Отчасти похож на тревожного больной-ипохондрик. Он тоже всецело «погружается» в болезнь и в свои неприятные ощущения, но делает это… со скрытым кайфом! Эти люди просто обожают лечиться, видимо, именно поэтому тоже очень долго выздоравливают.

И в нормальном состоянии они чрезмерно внимательны к своему здоровью, мнительны и осторожны в отношении всего, что хотя бы приблизительно может навредить организму. Это о них созданы анекдоты про мытье яблок с мылом трижды в кипятке, но при этом их ближайшему окружению порой вовсе не до смеха.

А уж если такой человек, не дай Бог, все же заболел, он попросту превращается в «профессионального больного», который непрестанно выискивает у себя существующие и новые признаки заболевания и рассказывает о них всем, кто готов и не готов их слушать. Он одновременно и с наслаждением лечится, и не верит в правильность или благоприятный исход лечения, постоянно «прислушивается к себе», сомневаясь в назначениях врача и в эффективности лекарств. Ну а раз психика столь мощно блокирует попытки помочь организму, то он и не поправляется…Что дает возможность ипохондрику с мрачным торжеством восклицать: «Я ж говорил – вы неправильно меня лечите!»

Вариантом неадекватно-тревожного отношения к болезням является человек с навязчивыми страхами, связанными с заболеваниями.
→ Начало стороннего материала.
import Summits.AtomisticToContinuum.HydrodynamicLimit.Theorems.InformationPercolationEnginePercolationClosesChaosForecastDefs
import Summits.AtomisticToContinuum.HydrodynamicLimit.Theorems.InformationPercolationEngineKickFairRelEquilibriumMesoPastMeasurable
import HarnessLib

/-!
# Forecast transfer S6 of the line `equilibrium-forecast-chain-rule` (crux `InformationPercolationEngine.PercolationClosesChaos`,
stmt-AtomisticToContinuum-15178) — piece O: the atoms of one sphere's observation are Borel

Support file (`--supports stmt-AtomisticToContinuum-15178`) of the registered stub
`stub_forecastTransfer : PredictableProjection → MesoConditionalEquidistribution → LocalCountUI → NoMesoscopicOscillation →
CoarseLocalMaxwellianity → RevealedDefectStability → KineticCellChaosLG` (worker S6 of lead c3), equally needed by S5.
The mesoscopic filtration of the line (`hist`, `seqHist`, `seqHistEnd`, `seqHistLE` of `…ForecastDefs`) is generated by the
observations `obs b c σ N Φ k z i : Obs N` (cell and velocity bin of sphere `i` at time `kΔ`, and its reduced collision records
`jumps` of the step just ended) — values in a COUNTABLE alphabet without a `MeasurableSpace` instance (lists). The engine
`PredictableProjection` conditions on `MeasurableSpace.comap (…) ⊤`, which is a genuine sub-σ-algebra of the Borel one exactly
when every ATOM `{z | obs … k z i = y}` is Borel. This file proves that (`measurableSet_obs_eq`, the registered headline), by

* `measurableSet_inter_fiber_of_factors` — a map that, on a measurable piece, factors setwise through a countably-valued map
  with measurable fibres has measurable fibres on that piece (countable union of fibres);
* `measurable_velBin`, `measurable_decide`, `measurable_jumpEntry_good` — the binned record entries
  (partner, binned `v_i⁻, v_i⁺, v_j⁻`) of the `n`-th collision of `i` are measurable on the good set (PastMeasurable file:
  `measurable_nthPartnerOf_good`, `measurable_nthRecordOf_good`, `measurable_nthCollisionTimeOf_good`);
* `measurableSet_jumps_eq_good` — on the piece `{count = c₀}` of the good set the list `jumps` is a function of the finite vector
  of the first `c₀` (window test, entry) pairs, a countable type; the count is measurable
  (`measurable_ite_ncard_collisionTimesOf_inter_Ioc`);
* `measurableSet_obs_eq_good`, `measurableSet_obs_eq` — cut to the good set as in crux 2 (`obs` is constant off `Φ.good`).

Bookkeeping only; no dynamics beyond the PastMeasurable port.
-/

noncomputable section

open MeasureTheory Set Filter Topology
open scoped ENNReal BigOperators Classical
open Literature.Analysis.FluidPDE Literature.MathematicalPhysics.KineticTheory
open Literature.MathematicalPhysics.KineticTheory.VelocityBlindPlacement

namespace Summit.AtomisticToContinuum.HydrodynamicLimit.Theorems.EquilibriumForecastLine

/-! ## Fibres of maps factoring through a countably-valued map -/

/-- **Fibres by factorisation.** If, on a measurable piece `E`, the map `f` is a (setwise) function of a map `g` into a COUNTABLE
type all of whose fibres are measurable, then every fibre of `f` meets `E` in a measurable set (it is `E ∩` a countable union of
fibres of `g`). [folklore] -/
theorem measurableSet_inter_fiber_of_factors {Ω A B : Type*} [MeasurableSpace Ω] [Countable B] {E : Set Ω}
    (hE : MeasurableSet E) {g : Ω → B} (hg : ∀ b, MeasurableSet (g ⁻¹' {b})) {f : Ω → A}
    (hf : ∀ z ∈ E, ∀ z' ∈ E, g z = g z' → f z = f z') (a : A) : MeasurableSet (E ∩ {z | f z = a}) := by
  have hset : E ∩ {z | f z = a} = E ∩ ⋃ b ∈ g '' (E ∩ {z | f z = a}), g ⁻¹' {b} := by
    ext z
    simp only [mem_inter_iff, mem_setOf_eq, mem_iUnion, mem_image, mem_preimage, mem_singleton_iff, exists_prop]
    constructor
    · rintro ⟨hz, hfz⟩
      exact ⟨hz, g z, ⟨z, ⟨hz, hfz⟩, rfl⟩, rfl⟩
    · rintro ⟨hz, b, ⟨z', ⟨hz', hfz'⟩, rfl⟩, hzb⟩
      exact ⟨hz, (hf z hz z' hz' hzb).trans hfz'⟩
  rw [hset]
  exact hE.inter (MeasurableSet.biUnion (Set.to_countable _) fun b _ => hg b)

/-- Fibres by factorisation, whole space: a setwise function of a countably-valued map with measurable fibres has measurable
fibres. [folklore] -/
theorem measurableSet_fiber_of_factors {Ω A B : Type*} [MeasurableSpace Ω] [Countable B] {g : Ω → B}
    (hg : ∀ b, MeasurableSet (g ⁻¹' {b})) {f : Ω → A} (hf : ∀ z z', g z = g z' → f z = f z') (a : A) :
    MeasurableSet {z | f z = a} := by
  have h := measurableSet_inter_fiber_of_factors MeasurableSet.univ hg (fun z _ z' _ h => hf z z' h) a
  rwa [univ_inter] at h

/-- A measurable map into a space with measurable singletons has measurable fibres (restatement for the shape `{z | g z = b}`).
[folklore] -/
theorem measurableSet_fiber {Ω B : Type*} [MeasurableSpace Ω] [MeasurableSpace B] [MeasurableSingletonClass B] {g : Ω → B}
    (hg : Measurable g) (b : B) : MeasurableSet {z | g z = b} :=
  hg (measurableSet_singleton b)

/-! ## Binned record entries on the good set -/

/-- The velocity bin map `v ↦ (⌊v_m / b⌋)_m` is measurable. [folklore] -/
theorem measurable_velBin (b : ℝ) : Measurable (velBin b) :=
  measurable_pi_lambda _ fun m =>
    Int.measurable_floor.comp (((PiLp.continuous_apply 2 (fun _ : Fin 3 => ℝ) m).measurable).div_const b)

/-- A decided measurable predicate is a measurable `Bool`-valued map. [folklore] -/
theorem measurable_decide {Ω : Type*} [MeasurableSpace Ω] {p : Ω → Prop} [DecidablePred p] (hp : MeasurableSet {z | p z}) :
    Measurable fun z => decide (p z) := by
  refine measurable_to_countable' fun x => ?_
  cases x
  · have : (fun z => decide (p z)) ⁻¹' {false} = {z | p z}ᶜ := by
      ext z; simp
    rw [this]
    exact hp.compl
  · have : (fun z => decide (p z)) ⁻¹' {true} = {z | p z} := by
      ext z; simp
    rw [this]
    exact hp

section Good

variable {σ : ℝ} {N : ℕ} (Φ : Flow σ N)

/-- The binned entry (partner, `v_i⁻`, `v_i⁺`, `v_j⁻` bins) of the `n`-th collision of `i` is measurable on the good set.
[folklore] -/
theorem measurable_jumpEntry_good (b : ℝ) (i : Fin (N + 1)) (n : ℕ) :
    Measurable fun z : Φ.good =>
      ((Φ.nthPartnerOf i n (z : Phase N), velBin b (Φ.nthRecordOf i n (z : Phase N)).preVel.1,
        velBin b (Φ.nthRecordOf i n (z : Phase N)).postVel.1, velBin b (Φ.nthRecordOf i n (z : Phase N)).preVel.2) :
        Fin (N + 1) × Cell × Cell × Cell) := by
  have hr := KickFairRelEquilibriumMesoLine.measurable_nthRecordOf_good Φ i n
  refine (KickFairRelEquilibriumMesoLine.measurable_nthPartnerOf_good Φ i n).prodMk (((measurable_velBin b).comp
    (HardSphereCollisionRecord.measurable_preVel.comp hr).fst).prodMk (((measurable_velBin b).comp
    (HardSphereCollisionRecord.measurable_postVel.comp hr).fst).prodMk ((measurable_velBin b).comp
    (HardSphereCollisionRecord.measurable_preVel.comp hr).snd)))

/-- The window test `(k − 1)Δ < t_n(i)` of the `n`-th collision time is a measurable `Bool` on the good set. [folklore] -/
theorem measurable_windowTest_good (c : ℝ) (k : ℕ) (i : Fin (N + 1)) (n : ℕ) :
    Measurable fun z : Φ.good =>
      decide (((k : ℝ) - 1) * stepLen c σ N < Φ.nthCollisionTimeOf i n (z : Phase N)) :=
  measurable_decide (measurableSet_lt measurable_const (KickFairRelEquilibriumMesoLine.measurable_nthCollisionTimeOf_good Φ i n))

/-- The count of collision times of `i` in `(0, w]` is measurable on the good set. [folklore] -/
theorem measurable_ncard_good (i : Fin (N + 1)) (w : ℝ) :
    Measurable fun z : Φ.good =>
      (collisionTimesOf G3 (hsDiameter σ N) (fun t => Φ.flow t (z : Phase N)) i ∩ Set.Ioc 0 w).ncard := by
  have h : Measurable fun z : Φ.good => if (z : Phase N) ∈ Φ.good then
      (collisionTimesOf G3 (hsDiameter σ N) (fun t => Φ.flow t (z : Phase N)) i ∩ Set.Ioc 0 w).ncard else 0 :=
    (KickFairRelEquilibriumMesoLine.measurable_ite_ncard_collisionTimesOf_inter_Ioc Φ i w).comp measurable_subtype_coe
  have heq : (fun z : Φ.good =>
      (collisionTimesOf G3 (hsDiameter σ N) (fun t => Φ.flow t (z : Phase N)) i ∩ Set.Ioc 0 w).ncard) =
      fun z : Φ.good => if (z : Phase N) ∈ Φ.good then
        (collisionTimesOf G3 (hsDiameter σ N) (fun t => Φ.flow t (z : Phase N)) i ∩ Set.Ioc 0 w).ncard else 0 :=
    funext fun z => (if_pos z.2).symm
  rw [heq]
  exact h

/-- `jumps` is determined by the count of collision times in `(0, kΔ]` and the (window test, binned entry) pairs of the
collisions below the count. [folklore] -/
theorem jumps_congr (b c : ℝ) (k : ℕ) (i : Fin (N + 1)) {z z' : Phase N}
    (hcnt : (collisionTimesOf G3 (hsDiameter σ N) (fun t => Φ.flow t z) i ∩ Set.Ioc 0 ((k : ℝ) * stepLen c σ N)).ncard =
      (collisionTimesOf G3 (hsDiameter σ N) (fun t => Φ.flow t z') i ∩ Set.Ioc 0 ((k : ℝ) * stepLen c σ N)).ncard)
    (htest : ∀ m < (collisionTimesOf G3 (hsDiameter σ N) (fun t => Φ.flow t z) i ∩
        Set.Ioc 0 ((k : ℝ) * stepLen c σ N)).ncard,
      decide (((k : ℝ) - 1) * stepLen c σ N < Φ.nthCollisionTimeOf i m z) =
        decide (((k : ℝ) - 1) * stepLen c σ N < Φ.nthCollisionTimeOf i m z'))
    (hentry : ∀ m < (collisionTimesOf G3 (hsDiameter σ N) (fun t => Φ.flow t z) i ∩
        Set.Ioc 0 ((k : ℝ) * stepLen c σ N)).ncard,
      ((Φ.nthPartnerOf i m z, velBin b (Φ.nthRecordOf i m z).preVel.1, velBin b (Φ.nthRecordOf i m z).postVel.1,
          velBin b (Φ.nthRecordOf i m z).preVel.2) : Fin (N + 1) × Cell × Cell × Cell) =
        (Φ.nthPartnerOf i m z', velBin b (Φ.nthRecordOf i m z').preVel.1, velBin b (Φ.nthRecordOf i m z').postVel.1,
          velBin b (Φ.nthRecordOf i m z').preVel.2)) :
    jumps b c σ N Φ k i z = jumps b c σ N Φ k i z' := by
  simp only [jumps]
  rw [← hcnt, List.filter_congr fun m hm => htest m (List.mem_range.1 hm)]
  exact List.map_congr_left fun m hm => hentry m (List.mem_range.1 (List.mem_of_mem_filter hm))

/-- **The atoms of `jumps` are Borel on the good set**: on the piece `{count = c₀}` the list is a function of the vector of the
first `c₀` (window test, binned entry) pairs. [folklore] -/
theorem measurableSet_jumps_eq_good (b c : ℝ) (k : ℕ) (i : Fin (N + 1)) (l : List (Fin (N + 1) × Cell × Cell × Cell)) :
    MeasurableSet {z : Φ.good | jumps b c σ N Φ k i (z : Phase N) = l} := by
  -- the count and the vector of the first `c₀` (window test, entry) pairs
  set cnt : Φ.good → ℕ := fun z =>
    (collisionTimesOf G3 (hsDiameter σ N) (fun t => Φ.flow t (z : Phase N)) i ∩
      Set.Ioc 0 ((k : ℝ) * stepLen c σ N)).ncard with hcnt
  have hcntm : Measurable cnt := measurable_ncard_good Φ i _
  set vec : (c₀ : ℕ) → Φ.good → (Fin c₀ → Bool × (Fin (N + 1) × Cell × Cell × Cell)) := fun c₀ z m =>
    (decide (((k : ℝ) - 1) * stepLen c σ N < Φ.nthCollisionTimeOf i m (z : Phase N)),
      (Φ.nthPartnerOf i m (z : Phase N), velBin b (Φ.nthRecordOf i m (z : Phase N)).preVel.1,
        velBin b (Φ.nthRecordOf i m (z : Phase N)).postVel.1, velBin b (Φ.nthRecordOf i m (z : Phase N)).preVel.2))
    with hvec
  have hvecm : ∀ c₀, Measurable (vec c₀) := fun c₀ =>
    measurable_pi_lambda _ fun m =>
      (measurable_windowTest_good Φ c k i m).prodMk (measurable_jumpEntry_good Φ b i m)
  -- on `{cnt = c₀}` the list is a function of `vec c₀`
  have hfac : ∀ c₀, ∀ z ∈ {z | cnt z = c₀}, ∀ z' ∈ {z | cnt z = c₀}, vec c₀ z = vec c₀ z' →
      jumps b c σ N Φ k i (z : Phase N) = jumps b c σ N Φ k i (z' : Phase N) := by
    intro c₀ z hz z' hz' hzz
    have hz : cnt z = c₀ := hz
    have hz' : cnt z' = c₀ := hz'
    have hcomp : ∀ m (hm : m < c₀), vec c₀ z ⟨m, hm⟩ = vec c₀ z' ⟨m, hm⟩ := fun m hm => by rw [hzz]
    simp only [hvec, Prod.mk.injEq] at hcomp
    refine jumps_congr Φ b c k i (hz.trans hz'.symm) (fun m hm => (hcomp m (lt_of_lt_of_eq hm hz)).1)
      fun m hm => ?_
    obtain ⟨-, h1, h2, h3, h4⟩ := hcomp m (lt_of_lt_of_eq hm hz)
    rw [h1, h2, h3, h4]
  have hunion : {z : Φ.good | jumps b c σ N Φ k i (z : Phase N) = l} =
      ⋃ c₀ : ℕ, ({z | cnt z = c₀} ∩ {z | jumps b c σ N Φ k i (z : Phase N) = l}) := by
    ext z
    simp only [mem_setOf_eq, mem_iUnion, mem_inter_iff, exists_eq_left']
  rw [hunion]
  refine MeasurableSet.iUnion fun c₀ => ?_
  exact measurableSet_inter_fiber_of_factors (measurableSet_fiber hcntm c₀)
    (fun v => measurableSet_fiber (hvecm c₀) v) (hfac c₀) l

/-- **The atoms of one sphere's observation are Borel on the good set.** [folklore] -/
theorem measurableSet_obs_eq_good (b c : ℝ) (k : ℕ) (i : Fin (N + 1)) (y : Obs N) :
    MeasurableSet {z : Φ.good | obs b c σ N Φ k (z : Phase N) i = y} := by
  have hflow : Measurable fun z : Φ.good => (Φ.flow ((k : ℝ) * stepLen c σ N) (z : Phase N)) i :=
    (measurable_pi_apply i).comp ((Φ.measurable_flow _).comp measurable_subtype_coe)
  have hcell : Measurable fun z : Φ.good => cellOf c σ N ((Φ.flow ((k : ℝ) * stepLen c σ N) (z : Phase N)) i).1 :=
    (Torus.measurable_coarseCell _).comp hflow.fst
  have hbin : Measurable fun z : Φ.good => velBin b ((Φ.flow ((k : ℝ) * stepLen c σ N) (z : Phase N)) i).2 :=
    (measurable_velBin b).comp hflow.snd
  have hset : {z : Φ.good | obs b c σ N Φ k (z : Phase N) i = y} =
      {z : Φ.good | cellOf c σ N ((Φ.flow ((k : ℝ) * stepLen c σ N) (z : Phase N)) i).1 = y.1.1} ∩
        {z : Φ.good | velBin b ((Φ.flow ((k : ℝ) * stepLen c σ N) (z : Phase N)) i).2 = y.1.2} ∩
        {z : Φ.good | jumps b c σ N Φ k i (z : Phase N) = y.2} := by
    ext z
    simp only [mem_setOf_eq, mem_inter_iff, obs, if_pos z.2, Prod.ext_iff]
  rw [hset]
  exact ((measurableSet_fiber hcell _).inter (measurableSet_fiber hbin _)).inter
    (measurableSet_jumps_eq_good Φ b c k i y.2)

end Good

/-- **Registered helper `measurableSet_obs_eq` (piece O of S5/S6): the atoms of one sphere's observation at a step boundary are
Borel** — for every flow of the crux, bin width `b`, scale `c`, step `k`, sphere `i` and value `y`, the set of initial data whose
observation `obs b c σ N Φ k · i` equals `y` is measurable (cut to the good set, on which cells, bins and the reduced collision
records are measurable functions of the datum; constant off it). [folklore] -/
theorem measurableSet_obs_eq : ∀ {σ : ℝ} {N : ℕ} (Φ : Flow σ N) (b c : ℝ) (k : ℕ) (i : Fin (N + 1)) (y : Obs N), MeasurableSet {z : Phase N | obs b c σ N Φ k z i = y} := by
  intro σ N Φ b c k i y
  have hset : {z : Phase N | obs b c σ N Φ k z i = y} =
      Subtype.val '' {z : Φ.good | obs b c σ N Φ k (z : Phase N) i = y} ∪
        (Φ.goodᶜ ∩ {_z | (((0, 0), []) : Obs N) = y}) := by
    ext z
    simp only [mem_setOf_eq, mem_union, mem_image, mem_inter_iff, mem_compl_iff, Subtype.exists, exists_and_right,
      exists_eq_right]
    by_cases hz : z ∈ Φ.good
    · constructor
      · intro h; exact Or.inl ⟨hz, h⟩
      · rintro (⟨_, h⟩ | ⟨h, _⟩)
        · exact h
        · exact absurd hz h
    · have hoff : obs b c σ N Φ k z i = ((0, 0), []) := by
        simp only [obs, if_neg hz]
      rw [hoff]
      constructor
      · intro h; exact Or.inr ⟨hz, h⟩
      · rintro (⟨h, _⟩ | ⟨_, h⟩)
        · exact absurd h hz
        · exact h
  rw [hset]
  refine (MeasurableSet.subtype_image Φ.measurableSet_good (measurableSet_obs_eq_good Φ b c k i y)).union
    (Φ.measurableSet_good.compl.inter ?_)
  by_cases hy : (((0, 0), []) : Obs N) = y
  · simp only [hy, setOf_true, MeasurableSet.univ]
  · simp only [hy, setOf_false, MeasurableSet.empty]

end Summit.AtomisticToContinuum.HydrodynamicLimit.Theorems.EquilibriumForecastLine

end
Психологи называют таких людей обсессивно-фобическими больными. В отличие от предыдущего типа, они переживают не столько реальные неприятные ощущения, сколько тревожатся об их возможных последствиях. «Доктор, а после операции я буду играть на скрипке?» – это именно такой случай.

Людей с навязчивыми беспокойствами волнует, как в связи с заболеванием сложится их дальнейшая профессиональная и семейная жизнь, как к ним будут относиться близкие и дальние… К примеру, попадая в ожоговое отделение или в травматологию, они не столько мучаются от физических болей, сколько изнуряют себя «прокручиванием» перед мысленным взором всех вероятных последствий: уродство, отторжение друзьями, любимыми, сужение круга общения, ограничение физических возможностей – все это переживается ими гораздо сильнее, чем реальные страдания. Конечно же, для успешной адаптации после перенесенного заболевания такие люди нуждаются в квалифицированной психологической поддержке.

Еще один тяжелый случай, когда для достижения удовлетворительного результата лечение обязательно необходимо сочетать с психокоррекцией – это больные-меланхолики. Обладая слабым типом нервной системы, они с трудом справляются с такими перегрузками и ударами судьбы, как заболевания. Меланхолик не ждет от будущего ничего хорошего, быстро впадает в уныние, хандру и даже в депрессию, вплоть до суицидальных намерений.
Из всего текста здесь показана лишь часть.